Your objective: The lines to copy are those holding the string "NumberTheory" in the entries below.

____

import Summits.BirchSwinnertonDyer.BirchSwinnertonDyer.Theses.ByReductionTypeAtTwo
import Summits.BirchSwinnertonDyer.BirchSwinnertonDyer.Theorems.ByReductionTypeAtTwoRankOneAtTwoOneDoorLawDefs
import Summits.BirchSwinnertonDyer.BirchSwinnertonDyer.Theorems.ByReductionTypeAtTwoRankOneAtTwoOneDoorLawCDefs
import Summits.BirchSwinnertonDyer.BirchSwinnertonDyer.Theorems.ByReductionTypeAtTwoRankOneAtTwoBigImageOddLocalOneDoorFullC
import Summits.BirchSwinnertonDyer.BirchSwinnertonDyer.Theorems.ByReductionTypeAtTwoRankOneAtTwoBigImageOddLocalOneDoorAnalyticAssemblyC
import Summits.BirchSwinnertonDyer.BirchSwinnertonDyer.Theorems.ByReductionTypeAtTwoRankOneAtTwoBigImageOddLocalOneDoorAnalyticGlue
import Summits.BirchSwinnertonDyer.BirchSwinnertonDyer.Theorems.ByReductionTypeAtTwoRankOneAtTwoBigImageOddLocalOneDoorValue
import Summits.BirchSwinnertonDyer.BirchSwinnertonDyer.Theorems.ByReductionTypeAtTwoRankOneAtTwoBigImageOddLocalOneDoorTamagawa
import Summits.BirchSwinnertonDyer.BirchSwinnertonDyer.Theorems.ByReductionTypeAtTwoRankOneAtTwoBigImageOddLocalOneDoorKolyvaginExactBridgeSupply
import Summits.BirchSwinnertonDyer.BirchSwinnertonDyer.Theorems.CMKolyvaginAtInertTwoCMExactDescentAtTwoGeneral
import Summits.BirchSwinnertonDyer.BirchSwinnertonDyer.Theorems.GenusKolyvaginAtTwoCyclicTorsionOfNegDisc
import Literature.NumberTheory.EllipticCurves.TwoAdicImageNonSurjectiveFamiliesProofs
import Literature.NumberTheory.EllipticCurves.LocalTorsionMultiplicativeProofs
import Literature.NumberTheory.EllipticCurves.NonsplitProofs
import Literature.NumberTheory.EllipticCurves.NeronComponentIndexSplitProofs
import Literature.NumberTheory.Automorphic.ShimuraCurveRibetTakahashiComponentPackage
import Summits.BirchSwinnertonDyer.Rank1Residual.X11b.BDPRouteRTDegreeTelescope
import HarnessLib
import Summits.BirchSwinnertonDyer.BirchSwinnertonDyer.Theorems.GenusKolyvaginAtTwoEquivariantChebotarevAtTwoStepB
import Summits.BirchSwinnertonDyer.BirchSwinnertonDyer.Theorems.ClassRecordThreeShimuraKolyvaginImageInputs
import Literature.NumberTheory.EllipticCurves.NonEisensteinPrimeOfSurjective
/-
Copyright (c) 2026 the pub-hodgecm-mathlib formalisation cell (harness21).  Prover seat hodgecm-mathlib-K2E3-p21 (g4), Track B «K2-LIT» ∕ h413
(`stmt-HodgeConjecture-24833`), line `K2_E3_EllipticInputs`, (SC-an) road «FC» (line lead K2E3-p14 (g4), RULINGS #15 ∕ MAP v5 step (v), RULINGS #18
(R18-3)), brick (FC-D); head frozen by K2E3-p20 (g4) 2026-09-04T03:50:25Z, consumed by (FC-5) `K2E3DiagonalCollisionMeasure` (K2E2-p13 (g3)).  2026-09-04.
-/
import Literature.NumberTheory.Automorphic.LocalFieldHaarBalls
import Mathlib.Analysis.SpecialFunctions.Pow.NNReal
import Mathlib.Analysis.SpecialFunctions.Log.Basic
import HarnessLib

____

Result:
import Literature.NumberTheory.EllipticCurves.TwoAdicImageNonSurjectiveFamiliesProofs
import Literature.NumberTheory.EllipticCurves.LocalTorsionMultiplicativeProofs
import Literature.NumberTheory.EllipticCurves.NonsplitProofs
import Literature.NumberTheory.EllipticCurves.NeronComponentIndexSplitProofs
import Literature.NumberTheory.Automorphic.ShimuraCurveRibetTakahashiComponentPackage
import Literature.NumberTheory.EllipticCurves.NonEisensteinPrimeOfSurjective
import Literature.NumberTheory.Automorphic.LocalFieldHaarBalls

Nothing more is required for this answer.